Employs sort_values to arrange the DataFrame. This time, we're sorting by multiple columns, specified in a list under 'by'. The DataFrame will to begin with be sorted by 'Year', at that point inside each year it'll be sorted by 'Month', and within each month it'll be sorted by 'Day'.
Your DataFrame is now neatly sequenced by year, month, and day
Example
import pandas as pd # Read the CSV file into a DataFrame data = pd.read_csv('filename.csv') # Sort the DataFrame by the 'Year', 'Month' and 'Day' columns data.sort_values(by=['Year', 'Month', 'Day'], inplace=True) # Print the sorted DataFrame print(data)
Output
Year Month Day Value 1 2022 1 1 200 3 2022 5 1 250 0 2023 1 1 100 2 2023 5 1 150
sort_values(key=pd.to_datetime)
This approach slightly differs from the others. Here is the working −
You commence by incorporating pandas and importing your CSV data into a DataFrame, akin to the previous methods
Next, you employ sort_values to sequence the DataFrame, but this time without specifying 'by'. Instead, you use 'key' to transmute the DataFrame index into datetime entities (assuming the index is a date), which ensures a correct sorting.

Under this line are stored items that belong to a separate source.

import Summits.AtomisticToContinuum.FouriersLaw.Theorems.PhononMeanFreePathDefs
import Summits.AtomisticToContinuum.FouriersLaw.Theorems.BondHeatUncertaintySubdiffusiveBondHeatKernelDetailedBalance
import Summits.AtomisticToContinuum.FouriersLaw.Theorems.PhononMeanFreePathIncoherentChannelLightConeHelper2

/-!
# Time reversal of the mean forecast (line `two-horizons-forecast-loss`, crux `IncoherentChannel`)

Helper file of line `two-horizons-forecast-loss` of crux `PhononMeanFreePath.IncoherentChannel`
(stmt-AtomisticToContinuum-11811), stub group "TimeReversal".

Setting: `P = pinnedChain ω₂ lam β γ` (`ω₂, lam, β, γ > 0`), the `(N+1)`-site chain `0..N` with both baths at
`T > 0`, `μ₀ = P.gibbsMeasure (N+1) T`, `K_t = P.transitionKernel (N+1) T T t⁺`, the mean forecast
`v_t = fcast … N t = K_t p_N`, its norm `S_N(t) = fnorm … N t = ‖v_t‖²_{L²(μ₀)}` and the pair correlation
`r_N(t) = pairCorr … N t = ⟨p_0, v_t⟩_{μ₀}` (`Theorems/PhononMeanFreePathDefs`).

The TIME-REVERSAL STRUCTURE of the forecast. The generator satisfies `L* = Θ L Θ` (`Θ(q,p) = (q,-p)`); at the
level of the semigroup this is the kernel detailed balance `∫ f · (K_s h) dμ₀ = ∫ (h∘Θ) · K_s (f∘Θ) dμ₀`
(`SubdiffusiveBondHeat.pinnedChain_detailedBalance`). With Chapman–Kolmogorov `v_{s+u} = K_s v_u`
(`timeReversal_fcast_add`) and `p_N ∘ Θ = -p_N`:

* `echo_timeReversal` — `a_N(s+u) = ⟨p_N, v_{s+u}⟩ = -⟨v_u∘Θ, v_s⟩`;
* `pairCorr_timeReversal` — `r_N(s+u) = -⟨v_u∘Θ, K_s p_0⟩`;
* `abs_echo_two_mul_le_fnorm` — `|a_N(2t)| ≤ S_N(t)` (AM–GM, `‖v∘Θ‖ = ‖v‖` since `Θ` preserves `μ₀`);
* `pairCorr_sq_le_fnorm_mul_leftNorm` — `r_N(s+u)² ≤ S_N(u) · ‖K_s p_0‖²` (Cauchy–Schwarz in `L²(μ₀)`).
-/

noncomputable section

namespace Summit.AtomisticToContinuum.FouriersLaw.Theorems.PhononMeanFreePath

open MeasureTheory Set Filter Topology
open scoped NNReal
open Literature.MathematicalPhysics.KineticTheory.HeatConduction
open Summit.AtomisticToContinuum.FouriersLaw.Theorems.SubdiffusiveBondHeat
  (pinnedChain_detailedBalance pinnedChain_sq_act_le_of_sq_integrable abs_integral_mul_le_weighted)
open Summit.AtomisticToContinuum.FouriersLaw.Theorems.IncoherentChannel.Negative.KernelMoments
  (integrable_momentum_transitionKernel)
open Summit.AtomisticToContinuum.FouriersLaw.Cruxes.SuperadditiveResistance.FloatingProbeBypassLaplacian
  (integral_flip_gibbsMeasure integrable_flip_gibbsMeasure)

/-! ### Two elementary tools -/

/-- **Cauchy–Schwarz under the integral**: `(∫ a b dμ)² ≤ (∫ a² dμ)(∫ b² dμ)` for `a², b² ∈ L¹(μ)`
(discriminant of `ε ↦ ε² ∫a² - 2ε|∫ab| + ∫b² ≥ 0`, from the weighted AM–GM bound). [folklore] -/
theorem timeReversal_sq_integral_mul_le {n : ℕ} {μ : Measure (PhaseSpace n)} {a b : PhaseSpace n → ℝ}
    (ha : Integrable (fun z => a z ^ 2) μ) (hb : Integrable (fun z => b z ^ 2) μ) :
    (∫ z, a z * b z ∂μ) ^ 2 ≤ (∫ z, a z ^ 2 ∂μ) * ∫ z, b z ^ 2 ∂μ := by
  have hA : 0 ≤ ∫ z, a z ^ 2 ∂μ := integral_nonneg fun _ => sq_nonneg _
  have hB : 0 ≤ ∫ z, b z ^ 2 ∂μ := integral_nonneg fun _ => sq_nonneg _
  have key : ∀ ε : ℝ, 0 ≤ (∫ z, a z ^ 2 ∂μ) * (ε * ε) + (-(2 * |∫ z, a z * b z ∂μ|)) * ε + ∫ z, b z ^ 2 ∂μ := by
    intro ε
    rcases le_or_gt ε 0 with hε | hε
    · nlinarith [abs_nonneg (∫ z, a z * b z ∂μ), mul_nonneg hA (mul_self_nonneg ε)]
    · have h := abs_integral_mul_le_weighted ha hb hε
      have h3 : ε * ((ε * ∫ z, a z ^ 2 ∂μ + ε⁻¹ * ∫ z, b z ^ 2 ∂μ) / 2) =
          ((∫ z, a z ^ 2 ∂μ) * (ε * ε) + ∫ z, b z ^ 2 ∂μ) / 2 := by
        field_simp
      nlinarith [mul_le_mul_of_nonneg_left h hε.le]
  have hd := discrim_le_zero key
  rw [discrim] at hd
  nlinarith [sq_abs (∫ z, a z * b z ∂μ)]

section Setting

variable {ω₂ lam β γ T : ℝ} (hω : 0 < ω₂) (hl : 0 ≤ lam) (hβ : 0 ≤ β) (hγ : 0 ≤ γ) (hT : 0 < T)
include hω hl hβ hγ hT

/-- **Chapman–Kolmogorov for the mean forecast**, pointwise: `v_{s+u}(z) = (K_s v_u)(z)` for every microstate `z`
and `s, u ≥ 0` (`K_{s+u} = K_u ∘ₖ K_s`, `pinnedChain_transitionKernel_add`, and `p_N ∈ L¹(K_{s+u} z)`). [folklore] -/
theorem timeReversal_fcast_add (N : ℕ) {s u : ℝ} (hs : 0 ≤ s) (hu : 0 ≤ u) (z : PhaseSpace (N + 1)) :
    fcast ω₂ lam β γ T N (s + u) z =
      ∫ y, fcast ω₂ lam β γ T N u y ∂((pinnedChain ω₂ lam β γ).transitionKernel (N + 1) T T s.toNNReal z) := by
  unfold fcast
  rw [Real.toNNReal_add hs hu, pinnedChain_transitionKernel_add hω hl hβ hγ (N + 1) T T s.toNNReal u.toNNReal]
  refine ProbabilityTheory.Kernel.integral_comp ?_
  rw [← pinnedChain_transitionKernel_add hω hl hβ hγ (N + 1) T T s.toNNReal u.toNNReal]
  exact integrable_momentum_transitionKernel hω hl hβ hγ (Nat.succ_pos N) hT _ z _

end Setting

/-! ### The registered stubs -/

/-- **Echo identity (registered stub `echo_timeReversal`).** For the pinned chain with both baths at `T`:
`⟨p_N, v_{s+u}⟩_{μ₀} = -⟨v_u∘Θ, v_s⟩_{μ₀}` for all `s, u ≥ 0` — Chapman–Kolmogorov `v_{s+u} = K_s v_u`, kernel
detailed balance with `f = p_N`, `h = v_u`, and `p_N∘Θ = -p_N`. [folklore] -/
theorem echo_timeReversal : ∀ ω₂ lam β γ : ℝ, 0 < ω₂ → 0 < lam → 0 < β → 0 < γ → ∀ T : ℝ, 0 < T → ∀ N : ℕ, 1 ≤ N → ∀ s u : ℝ, 0 ≤ s → 0 ≤ u → ∫ z, z.2 (Fin.last N) * fcast ω₂ lam β γ T N (s + u) z ∂((pinnedChain ω₂ lam β γ).gibbsMeasure (N + 1) T) = -∫ z, fcast ω₂ lam β γ T N u (z.1, -z.2) * fcast ω₂ lam β γ T N s z ∂((pinnedChain ω₂ lam β γ).gibbsMeasure (N + 1) T) := by
  intro ω₂ lam β γ hω hl hβ hγ T hT N _ s u hs hu
  have hpm : Measurable fun z : PhaseSpace (N + 1) => z.2 (Fin.last N) :=
    (measurable_pi_apply (Fin.last N)).comp measurable_snd
  have hp2 : Integrable (fun z : PhaseSpace (N + 1) => z.2 (Fin.last N) ^ 2)
      ((pinnedChain ω₂ lam β γ).gibbsMeasure (N + 1) T) :=
    lightCone_integrable_momentum_pow hω hl.le hβ.le hT (Fin.last N) 2
  have hvm : Measurable (fcast ω₂ lam β γ T N u) := lightCone_measurable_fcast ω₂ lam β γ T N u
  have hv2 := (lightCone_fcast_moments ω₂ lam β γ hω hl.le hβ.le hγ.le T hT N u).2.1
  calc ∫ z, z.2 (Fin.last N) * fcast ω₂ lam β γ T N (s + u) z ∂((pinnedChain ω₂ lam β γ).gibbsMeasure (N + 1) T)
      = ∫ z, z.2 (Fin.last N) * (∫ y, fcast ω₂ lam β γ T N u y
          ∂((pinnedChain ω₂ lam β γ).transitionKernel (N + 1) T T s.toNNReal z))
          ∂((pinnedChain ω₂ lam β γ).gibbsMeasure (N + 1) T) := by
        simp_rw [timeReversal_fcast_add hω hl.le hβ.le hγ.le hT N hs hu]
    _ = ∫ z, fcast ω₂ lam β γ T N u (z.1, -z.2) * (∫ y, (fun y : PhaseSpace (N + 1) => y.2 (Fin.last N)) (y.1, -y.2)
          ∂((pinnedChain ω₂ lam β γ).transitionKernel (N + 1) T T s.toNNReal z))
          ∂((pinnedChain ω₂ lam β γ).gibbsMeasure (N + 1) T) :=
        pinnedChain_detailedBalance hω hl hβ hγ (Nat.succ_pos N) hT hpm hvm hp2 hv2 s.toNNReal
    _ = -∫ z, fcast ω₂ lam β γ T N u (z.1, -z.2) * fcast ω₂ lam β γ T N s z
          ∂((pinnedChain ω₂ lam β γ).gibbsMeasure (N + 1) T) := by
        rw [← integral_neg]
        refine integral_congr_ae (Eventually.of_forall fun z => ?_)
        simp only [Pi.neg_apply, integral_neg, fcast]
        ring

/-- **Time reversal of the pair correlation (registered stub `pairCorr_timeReversal`).**
`r_N(s+u) = ⟨p_0, K_s v_u⟩_{μ₀} = -⟨v_u∘Θ, K_s p_0⟩_{μ₀}` for all `s, u ≥ 0` (Chapman–Kolmogorov, kernel detailed
balance with `f = p_0`, `h = v_u`, and `p_0∘Θ = -p_0`). [folklore] -/
theorem pairCorr_timeReversal : ∀ ω₂ lam β γ : ℝ, 0 < ω₂ → 0 < lam → 0 < β → 0 < γ → ∀ T : ℝ, 0 < T → ∀ N : ℕ, 1 ≤ N → ∀ s u : ℝ, 0 ≤ s → 0 ≤ u → pairCorr ω₂ lam β γ T N (s + u) = -∫ z, fcast ω₂ lam β γ T N u (z.1, -z.2) * (∫ y, y.2 0 ∂((pinnedChain ω₂ lam β γ).transitionKernel (N + 1) T T s.toNNReal z)) ∂((pinnedChain ω₂ lam β γ).gibbsMeasure (N + 1) T) := by
  intro ω₂ lam β γ hω hl hβ hγ T hT N _ s u hs hu
  have hpm : Measurable fun z : PhaseSpace (N + 1) => z.2 0 := (measurable_pi_apply 0).comp measurable_snd
  have hp2 : Integrable (fun z : PhaseSpace (N + 1) => z.2 0 ^ 2) ((pinnedChain ω₂ lam β γ).gibbsMeasure (N + 1) T) :=
    lightCone_integrable_momentum_pow hω hl.le hβ.le hT 0 2
  have hvm : Measurable (fcast ω₂ lam β γ T N u) := lightCone_measurable_fcast ω₂ lam β γ T N u
  have hv2 := (lightCone_fcast_moments ω₂ lam β γ hω hl.le hβ.le hγ.le T hT N u).2.1
  unfold pairCorr
  calc ∫ z, z.2 0 * fcast ω₂ lam β γ T N (s + u) z ∂((pinnedChain ω₂ lam β γ).gibbsMeasure (N + 1) T)
      = ∫ z, z.2 0 * (∫ y, fcast ω₂ lam β γ T N u y
          ∂((pinnedChain ω₂ lam β γ).transitionKernel (N + 1) T T s.toNNReal z))
          ∂((pinnedChain ω₂ lam β γ).gibbsMeasure (N + 1) T) := by
        simp_rw [timeReversal_fcast_add hω hl.le hβ.le hγ.le hT N hs hu]
    _ = ∫ z, fcast ω₂ lam β γ T N u (z.1, -z.2) * (∫ y, (fun y : PhaseSpace (N + 1) => y.2 0) (y.1, -y.2)
          ∂((pinnedChain ω₂ lam β γ).transitionKernel (N + 1) T T s.toNNReal z))
          ∂((pinnedChain ω₂ lam β γ).gibbsMeasure (N + 1) T) :=
        pinnedChain_detailedBalance hω hl hβ hγ (Nat.succ_pos N) hT hpm hvm hp2 hv2 s.toNNReal
    _ = -∫ z, fcast ω₂ lam β γ T N u (z.1, -z.2) * (∫ y, y.2 0
          ∂((pinnedChain ω₂ lam β γ).transitionKernel (N + 1) T T s.toNNReal z))
          ∂((pinnedChain ω₂ lam β γ).gibbsMeasure (N + 1) T) := by
        rw [← integral_neg]
        refine integral_congr_ae (Eventually.of_forall fun z => ?_)
        simp only [Pi.neg_apply, integral_neg]
        ring

/-- **Echo bound (registered stub `abs_echo_two_mul_le_fnorm`).** `|⟨p_N, v_{2t}⟩_{μ₀}| ≤ S_N(t)` for `t ≥ 0`:
the echo identity at `s = u = t` and AM–GM `|∫ (v_t∘Θ) v_t| ≤ (‖v_t∘Θ‖² + ‖v_t‖²)/2 = S_N(t)` (`Θ` preserves
`μ₀`). [folklore] -/
theorem abs_echo_two_mul_le_fnorm : ∀ ω₂ lam β γ : ℝ, 0 < ω₂ → 0 < lam → 0 < β → 0 < γ → ∀ T : ℝ, 0 < T → ∀ N : ℕ, 1 ≤ N → ∀ t : ℝ, 0 ≤ t → |∫ z, z.2 (Fin.last N) * fcast ω₂ lam β γ T N (2 * t) z ∂((pinnedChain ω₂ lam β γ).gibbsMeasure (N + 1) T)| ≤ fnorm ω₂ lam β γ T N t := by
  intro ω₂ lam β γ hω hl hβ hγ T hT N hN t ht
  rw [two_mul, echo_timeReversal ω₂ lam β γ hω hl hβ hγ T hT N hN t t ht ht, abs_neg]
  have hv2 := (lightCone_fcast_moments ω₂ lam β γ hω hl.le hβ.le hγ.le T hT N t).2.1
  have hvΘ2 : Integrable (fun z : PhaseSpace (N + 1) => fcast ω₂ lam β γ T N t (z.1, -z.2) ^ 2)
      ((pinnedChain ω₂ lam β γ).gibbsMeasure (N + 1) T) :=
    integrable_flip_gibbsMeasure (pinnedChain ω₂ lam β γ) (N + 1) T (F := fun z => fcast ω₂ lam β γ T N t z ^ 2) hv2
  have h := abs_integral_mul_le_weighted hvΘ2 hv2 one_pos
  rw [inv_one, one_mul, one_mul,
    integral_flip_gibbsMeasure (pinnedChain ω₂ lam β γ) (N + 1) T (fun z => fcast ω₂ lam β γ T N t z ^ 2)] at h
  unfold fnorm
  linarith

/-- **Cauchy–Schwarz form of the reversed pair correlation (registered stub `pairCorr_sq_le_fnorm_mul_leftNorm`).**
`r_N(s+u)² ≤ S_N(u) · ∫ (K_s p_0)² dμ₀` for `s, u ≥ 0`: `pairCorr_timeReversal`, Cauchy–Schwarz in `L²(μ₀)` and
`‖v_u∘Θ‖ = ‖v_u‖` (`Θ` preserves `μ₀`); `(K_s p_0)² ∈ L¹(μ₀)` by the `L²`-contraction of `K_s`. [folklore] -/
theorem pairCorr_sq_le_fnorm_mul_leftNorm : ∀ ω₂ lam β γ : ℝ, 0 < ω₂ → 0 < lam → 0 < β → 0 < γ → ∀ T : ℝ, 0 < T → ∀ N : ℕ, 1 ≤ N → ∀ s u : ℝ, 0 ≤ s → 0 ≤ u → (pairCorr ω₂ lam β γ T N (s + u)) ^ 2 ≤ fnorm ω₂ lam β γ T N u * ∫ z, (∫ y, y.2 0 ∂((pinnedChain ω₂ lam β γ).transitionKernel (N + 1) T T s.toNNReal z)) ^ 2 ∂((pinnedChain ω₂ lam β γ).gibbsMeasure (N + 1) T) := by
  intro ω₂ lam β γ hω hl hβ hγ T hT N hN s u hs hu
  rw [pairCorr_timeReversal ω₂ lam β γ hω hl hβ hγ T hT N hN s u hs hu, neg_sq]
  have hv2 := (lightCone_fcast_moments ω₂ lam β γ hω hl.le hβ.le hγ.le T hT N u).2.1
  have hvΘ2 : Integrable (fun z : PhaseSpace (N + 1) => fcast ω₂ lam β γ T N u (z.1, -z.2) ^ 2)
      ((pinnedChain ω₂ lam β γ).gibbsMeasure (N + 1) T) :=
    integrable_flip_gibbsMeasure (pinnedChain ω₂ lam β γ) (N + 1) T (F := fun z => fcast ω₂ lam β γ T N u z ^ 2) hv2
  have hpm : Measurable fun z : PhaseSpace (N + 1) => z.2 0 := (measurable_pi_apply 0).comp measurable_snd
  have hp2 : Integrable (fun z : PhaseSpace (N + 1) => z.2 0 ^ 2) ((pinnedChain ω₂ lam β γ).gibbsMeasure (N + 1) T) :=
    lightCone_integrable_momentum_pow hω hl.le hβ.le hT 0 2
  obtain ⟨-, hG2, -⟩ := pinnedChain_sq_act_le_of_sq_integrable hω hl hβ hγ (Nat.succ_pos N) hT hpm hp2 s.toNNReal
  have hcs := timeReversal_sq_integral_mul_le hvΘ2 hG2
  rw [integral_flip_gibbsMeasure (pinnedChain ω₂ lam β γ) (N + 1) T (fun z => fcast ω₂ lam β γ T N u z ^ 2)] at hcs
  exact hcs

end Summit.AtomisticToContinuum.FouriersLaw.Theorems.PhononMeanFreePath

end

Your DataFrame is now sequenced according to the date index.
Example
import pandas as pd # Read the CSV file into a DataFrame data = pd.read_csv('filename.csv') # Sort the DataFrame by the 'Date' column data.sort_values(by='Date', key=pd.to_datetime, inplace=True) # Set 'Date' as the DataFrame's index data.set_index('Date', inplace=True) # Print the sorted DataFrame print(data)
Output
Date Value 2022-01-01 200 2022-05-01 250 2023-01-01 100 2023-05-01 150
sort_index()
This technique operates as follows −
Kickstart by incorporating pandas and importing your CSV file into a DataFrame.
Use sort_index to organize the DataFrame by its index. This method doesn't need any parameters, as it automatically sorts by the DataFrame's index
Your DataFrame is now sequenced according to its index
Example
import pandas as pd # Read the CSV file into a DataFrame data = pd.read_csv('filename.csv') # Sort the DataFrame by its index data.sort_index(inplace=True) # Print the sorted DataFrame print(data)
Output
Value 0 200 1 100 2 150 3 250
In all the code examples, replace 'filename.csv' with the actual path to your CSV file.
Conclusion
In this article, we have carefully illustrated the procedure of manipulating the sequence of dates in an Excel file with the assistance of Pandas. Python's versatile pandas library is an efficient tool to sort data in a CSV file based on a variety of criteria, such as by column value or index. Archiving the sorted data back into a CSV file retains the structured data for further exploration or future operations, thereby demonstrating the powerful data manipulation capabilities of Python.